When you reach the line containing "(hbΔ : ∀ μ y, |b'" in the entries below, begin reproducing lines exactly, and stop once the line containing "-- the second factor" is done.

[Opening Input section]

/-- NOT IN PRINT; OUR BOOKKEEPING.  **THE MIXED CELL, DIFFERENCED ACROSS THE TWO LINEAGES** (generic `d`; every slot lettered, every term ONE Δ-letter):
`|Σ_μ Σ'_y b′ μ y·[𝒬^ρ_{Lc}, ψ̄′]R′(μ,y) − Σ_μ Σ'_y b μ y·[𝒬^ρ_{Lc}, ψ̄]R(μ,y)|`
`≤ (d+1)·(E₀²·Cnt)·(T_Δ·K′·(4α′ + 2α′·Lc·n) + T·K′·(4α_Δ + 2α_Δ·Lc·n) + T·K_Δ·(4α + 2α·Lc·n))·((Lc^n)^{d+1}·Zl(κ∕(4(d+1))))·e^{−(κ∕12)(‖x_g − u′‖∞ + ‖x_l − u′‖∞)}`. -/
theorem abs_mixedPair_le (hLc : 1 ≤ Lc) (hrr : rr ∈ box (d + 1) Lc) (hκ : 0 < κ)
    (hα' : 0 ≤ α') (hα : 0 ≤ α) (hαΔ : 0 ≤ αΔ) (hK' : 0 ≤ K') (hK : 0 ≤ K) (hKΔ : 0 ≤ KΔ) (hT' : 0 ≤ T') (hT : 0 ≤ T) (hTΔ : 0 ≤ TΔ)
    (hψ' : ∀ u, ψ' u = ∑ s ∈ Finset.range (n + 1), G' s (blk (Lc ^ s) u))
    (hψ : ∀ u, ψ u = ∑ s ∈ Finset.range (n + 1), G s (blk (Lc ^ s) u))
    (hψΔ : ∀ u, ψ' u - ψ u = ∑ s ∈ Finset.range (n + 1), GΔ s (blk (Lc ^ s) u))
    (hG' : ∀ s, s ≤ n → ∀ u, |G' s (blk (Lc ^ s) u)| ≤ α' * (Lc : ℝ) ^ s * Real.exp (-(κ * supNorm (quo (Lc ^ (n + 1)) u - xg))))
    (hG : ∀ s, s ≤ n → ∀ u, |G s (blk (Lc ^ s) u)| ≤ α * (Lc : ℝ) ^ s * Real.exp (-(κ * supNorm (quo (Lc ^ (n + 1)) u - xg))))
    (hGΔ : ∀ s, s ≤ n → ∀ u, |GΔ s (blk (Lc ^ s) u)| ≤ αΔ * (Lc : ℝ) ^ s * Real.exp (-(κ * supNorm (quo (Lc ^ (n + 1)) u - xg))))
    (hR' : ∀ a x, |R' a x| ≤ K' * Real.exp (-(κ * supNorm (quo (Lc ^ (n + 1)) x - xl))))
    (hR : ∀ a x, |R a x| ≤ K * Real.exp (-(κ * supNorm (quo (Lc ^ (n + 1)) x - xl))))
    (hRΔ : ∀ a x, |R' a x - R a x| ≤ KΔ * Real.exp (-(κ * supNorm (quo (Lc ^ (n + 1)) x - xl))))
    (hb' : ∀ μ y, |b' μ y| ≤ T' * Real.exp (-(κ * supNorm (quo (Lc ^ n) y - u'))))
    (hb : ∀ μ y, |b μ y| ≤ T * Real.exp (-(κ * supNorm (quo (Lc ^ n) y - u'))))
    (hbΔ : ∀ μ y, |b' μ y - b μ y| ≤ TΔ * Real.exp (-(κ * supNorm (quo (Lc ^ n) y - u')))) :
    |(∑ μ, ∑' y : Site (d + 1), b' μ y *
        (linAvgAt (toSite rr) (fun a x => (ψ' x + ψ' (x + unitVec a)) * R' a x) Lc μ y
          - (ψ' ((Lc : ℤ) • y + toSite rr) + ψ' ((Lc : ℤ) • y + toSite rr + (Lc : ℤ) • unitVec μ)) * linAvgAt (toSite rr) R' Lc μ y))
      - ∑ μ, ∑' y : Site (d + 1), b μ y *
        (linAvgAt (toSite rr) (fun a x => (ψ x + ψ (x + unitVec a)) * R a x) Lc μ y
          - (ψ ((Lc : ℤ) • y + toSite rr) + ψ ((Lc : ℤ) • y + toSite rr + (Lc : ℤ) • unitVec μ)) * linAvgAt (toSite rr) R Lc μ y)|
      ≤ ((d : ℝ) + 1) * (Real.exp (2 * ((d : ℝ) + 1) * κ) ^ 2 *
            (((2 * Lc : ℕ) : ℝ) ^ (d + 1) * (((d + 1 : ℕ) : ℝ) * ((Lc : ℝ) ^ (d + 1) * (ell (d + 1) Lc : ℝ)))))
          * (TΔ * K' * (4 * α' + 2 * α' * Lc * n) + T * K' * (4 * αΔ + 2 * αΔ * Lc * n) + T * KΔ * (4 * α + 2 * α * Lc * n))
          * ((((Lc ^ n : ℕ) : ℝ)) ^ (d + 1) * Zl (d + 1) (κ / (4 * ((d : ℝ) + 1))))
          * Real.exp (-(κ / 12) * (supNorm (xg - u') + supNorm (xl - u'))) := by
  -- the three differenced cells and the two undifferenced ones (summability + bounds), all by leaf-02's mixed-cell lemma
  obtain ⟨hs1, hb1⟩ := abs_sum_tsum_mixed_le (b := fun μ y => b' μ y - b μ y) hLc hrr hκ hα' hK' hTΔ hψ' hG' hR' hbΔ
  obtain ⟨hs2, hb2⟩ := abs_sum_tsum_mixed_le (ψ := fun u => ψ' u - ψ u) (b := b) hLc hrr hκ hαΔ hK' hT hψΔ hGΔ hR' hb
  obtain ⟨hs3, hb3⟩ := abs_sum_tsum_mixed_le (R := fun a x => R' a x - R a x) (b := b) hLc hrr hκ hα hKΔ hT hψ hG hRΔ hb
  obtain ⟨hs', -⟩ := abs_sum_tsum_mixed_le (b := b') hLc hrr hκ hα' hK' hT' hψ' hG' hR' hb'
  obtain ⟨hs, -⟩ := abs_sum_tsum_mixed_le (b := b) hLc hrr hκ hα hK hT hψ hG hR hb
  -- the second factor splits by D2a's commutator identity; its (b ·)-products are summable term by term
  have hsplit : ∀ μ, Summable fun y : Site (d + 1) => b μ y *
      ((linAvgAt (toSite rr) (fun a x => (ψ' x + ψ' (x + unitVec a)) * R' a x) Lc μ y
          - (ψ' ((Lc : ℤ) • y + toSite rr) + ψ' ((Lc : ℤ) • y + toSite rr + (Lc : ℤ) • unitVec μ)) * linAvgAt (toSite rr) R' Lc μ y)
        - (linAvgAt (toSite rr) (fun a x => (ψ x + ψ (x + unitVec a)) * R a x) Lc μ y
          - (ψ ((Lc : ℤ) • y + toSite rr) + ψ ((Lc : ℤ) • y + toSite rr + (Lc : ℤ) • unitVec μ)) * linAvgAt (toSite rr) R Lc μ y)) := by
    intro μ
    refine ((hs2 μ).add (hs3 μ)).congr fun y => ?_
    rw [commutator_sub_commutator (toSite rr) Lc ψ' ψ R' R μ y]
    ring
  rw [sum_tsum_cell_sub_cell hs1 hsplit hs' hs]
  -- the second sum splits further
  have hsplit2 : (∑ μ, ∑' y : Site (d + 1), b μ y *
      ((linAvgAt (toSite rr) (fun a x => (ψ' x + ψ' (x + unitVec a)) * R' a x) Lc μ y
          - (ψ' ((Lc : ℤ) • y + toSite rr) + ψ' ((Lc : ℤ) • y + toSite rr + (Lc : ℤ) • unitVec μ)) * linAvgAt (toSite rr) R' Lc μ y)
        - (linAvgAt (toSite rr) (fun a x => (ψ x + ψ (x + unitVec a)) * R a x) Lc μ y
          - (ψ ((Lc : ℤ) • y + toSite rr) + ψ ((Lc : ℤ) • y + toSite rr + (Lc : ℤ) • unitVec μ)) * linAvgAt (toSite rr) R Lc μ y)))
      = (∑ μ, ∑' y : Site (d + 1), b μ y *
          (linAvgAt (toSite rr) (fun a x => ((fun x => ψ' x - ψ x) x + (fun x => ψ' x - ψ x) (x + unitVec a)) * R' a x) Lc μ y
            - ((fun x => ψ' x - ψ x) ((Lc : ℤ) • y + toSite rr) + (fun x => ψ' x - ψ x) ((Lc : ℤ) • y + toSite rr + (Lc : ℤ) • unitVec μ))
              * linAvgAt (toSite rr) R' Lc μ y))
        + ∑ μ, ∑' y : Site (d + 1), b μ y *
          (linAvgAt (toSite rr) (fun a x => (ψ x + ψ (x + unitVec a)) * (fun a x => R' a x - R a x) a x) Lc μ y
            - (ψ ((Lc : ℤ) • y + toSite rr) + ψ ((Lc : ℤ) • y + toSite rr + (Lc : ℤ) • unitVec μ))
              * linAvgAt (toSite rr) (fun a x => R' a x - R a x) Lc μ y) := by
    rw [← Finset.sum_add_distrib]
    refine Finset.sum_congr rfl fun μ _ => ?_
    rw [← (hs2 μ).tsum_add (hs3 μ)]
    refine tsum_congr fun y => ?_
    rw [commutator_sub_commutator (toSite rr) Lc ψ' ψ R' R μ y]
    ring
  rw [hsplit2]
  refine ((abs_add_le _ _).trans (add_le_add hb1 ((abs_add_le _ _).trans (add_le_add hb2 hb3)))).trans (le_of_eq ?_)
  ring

[Closing Input section]
[Opening Input section]

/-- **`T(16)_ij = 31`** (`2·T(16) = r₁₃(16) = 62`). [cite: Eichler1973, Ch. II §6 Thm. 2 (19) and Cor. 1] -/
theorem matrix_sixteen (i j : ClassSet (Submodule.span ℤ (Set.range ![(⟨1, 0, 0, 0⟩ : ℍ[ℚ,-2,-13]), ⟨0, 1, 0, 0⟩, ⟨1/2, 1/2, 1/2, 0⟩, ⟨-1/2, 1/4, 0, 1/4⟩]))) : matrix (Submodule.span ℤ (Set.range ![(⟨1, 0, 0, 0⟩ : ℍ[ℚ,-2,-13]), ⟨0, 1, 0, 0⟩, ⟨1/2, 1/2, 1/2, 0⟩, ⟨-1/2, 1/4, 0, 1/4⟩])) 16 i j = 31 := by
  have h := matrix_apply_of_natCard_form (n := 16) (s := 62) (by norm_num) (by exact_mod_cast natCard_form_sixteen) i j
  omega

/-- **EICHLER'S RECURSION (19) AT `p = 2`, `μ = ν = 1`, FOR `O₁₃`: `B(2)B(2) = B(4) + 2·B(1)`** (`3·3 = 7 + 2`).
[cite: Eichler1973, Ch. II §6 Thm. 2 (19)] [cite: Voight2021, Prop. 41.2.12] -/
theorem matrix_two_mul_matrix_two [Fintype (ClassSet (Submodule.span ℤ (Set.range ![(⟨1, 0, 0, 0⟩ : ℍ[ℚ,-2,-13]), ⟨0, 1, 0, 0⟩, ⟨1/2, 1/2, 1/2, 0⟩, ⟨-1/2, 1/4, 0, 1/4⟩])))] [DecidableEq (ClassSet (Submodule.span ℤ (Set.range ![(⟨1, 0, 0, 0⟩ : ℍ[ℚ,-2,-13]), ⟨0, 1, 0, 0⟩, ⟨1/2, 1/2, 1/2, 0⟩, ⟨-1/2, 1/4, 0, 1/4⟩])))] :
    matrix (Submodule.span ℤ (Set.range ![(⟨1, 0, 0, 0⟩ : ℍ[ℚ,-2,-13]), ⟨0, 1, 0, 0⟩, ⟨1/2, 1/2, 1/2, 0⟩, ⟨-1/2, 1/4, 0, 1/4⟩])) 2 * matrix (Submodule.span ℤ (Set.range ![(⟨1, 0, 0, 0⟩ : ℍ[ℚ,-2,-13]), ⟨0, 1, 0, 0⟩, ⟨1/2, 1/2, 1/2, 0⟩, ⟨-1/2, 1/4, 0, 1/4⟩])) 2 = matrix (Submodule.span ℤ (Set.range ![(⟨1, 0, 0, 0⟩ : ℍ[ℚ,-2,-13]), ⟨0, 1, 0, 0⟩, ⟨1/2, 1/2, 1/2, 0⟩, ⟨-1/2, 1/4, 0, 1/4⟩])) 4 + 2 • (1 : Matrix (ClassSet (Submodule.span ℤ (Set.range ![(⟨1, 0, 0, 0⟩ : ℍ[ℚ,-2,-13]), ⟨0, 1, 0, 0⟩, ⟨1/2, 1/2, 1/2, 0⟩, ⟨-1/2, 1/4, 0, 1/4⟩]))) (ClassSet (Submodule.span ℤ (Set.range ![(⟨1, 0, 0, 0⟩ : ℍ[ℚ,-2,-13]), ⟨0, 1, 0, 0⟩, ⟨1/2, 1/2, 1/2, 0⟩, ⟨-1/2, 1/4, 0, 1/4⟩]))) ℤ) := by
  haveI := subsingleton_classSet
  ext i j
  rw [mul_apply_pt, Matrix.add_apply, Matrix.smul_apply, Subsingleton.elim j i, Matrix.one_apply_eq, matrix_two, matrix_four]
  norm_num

[Closing Input section]

*Written solution:*
    (hbΔ : ∀ μ y, |b' μ y - b μ y| ≤ TΔ * Real.exp (-(κ * supNorm (quo (Lc ^ n) y - u')))) :
    |(∑ μ, ∑' y : Site (d + 1), b' μ y *
        (linAvgAt (toSite rr) (fun a x => (ψ' x + ψ' (x + unitVec a)) * R' a x) Lc μ y
          - (ψ' ((Lc : ℤ) • y + toSite rr) + ψ' ((Lc : ℤ) • y + toSite rr + (Lc : ℤ) • unitVec μ)) * linAvgAt (toSite rr) R' Lc μ y))
      - ∑ μ, ∑' y : Site (d + 1), b μ y *
        (linAvgAt (toSite rr) (fun a x => (ψ x + ψ (x + unitVec a)) * R a x) Lc μ y
          - (ψ ((Lc : ℤ) • y + toSite rr) + ψ ((Lc : ℤ) • y + toSite rr + (Lc : ℤ) • unitVec μ)) * linAvgAt (toSite rr) R Lc μ y)|
      ≤ ((d : ℝ) + 1) * (Real.exp (2 * ((d : ℝ) + 1) * κ) ^ 2 *
            (((2 * Lc : ℕ) : ℝ) ^ (d + 1) * (((d + 1 : ℕ) : ℝ) * ((Lc : ℝ) ^ (d + 1) * (ell (d + 1) Lc : ℝ)))))
          * (TΔ * K' * (4 * α' + 2 * α' * Lc * n) + T * K' * (4 * αΔ + 2 * αΔ * Lc * n) + T * KΔ * (4 * α + 2 * α * Lc * n))
          * ((((Lc ^ n : ℕ) : ℝ)) ^ (d + 1) * Zl (d + 1) (κ / (4 * ((d : ℝ) + 1))))
          * Real.exp (-(κ / 12) * (supNorm (xg - u') + supNorm (xl - u'))) := by
  -- the three differenced cells and the two undifferenced ones (summability + bounds), all by leaf-02's mixed-cell lemma
  obtain ⟨hs1, hb1⟩ := abs_sum_tsum_mixed_le (b := fun μ y => b' μ y - b μ y) hLc hrr hκ hα' hK' hTΔ hψ' hG' hR' hbΔ
  obtain ⟨hs2, hb2⟩ := abs_sum_tsum_mixed_le (ψ := fun u => ψ' u - ψ u) (b := b) hLc hrr hκ hαΔ hK' hT hψΔ hGΔ hR' hb
  obtain ⟨hs3, hb3⟩ := abs_sum_tsum_mixed_le (R := fun a x => R' a x - R a x) (b := b) hLc hrr hκ hα hKΔ hT hψ hG hRΔ hb
  obtain ⟨hs', -⟩ := abs_sum_tsum_mixed_le (b := b') hLc hrr hκ hα' hK' hT' hψ' hG' hR' hb'
  obtain ⟨hs, -⟩ := abs_sum_tsum_mixed_le (b := b) hLc hrr hκ hα hK hT hψ hG hR hb
  -- the second factor splits by D2a's commutator identity; its (b ·)-products are summable term by term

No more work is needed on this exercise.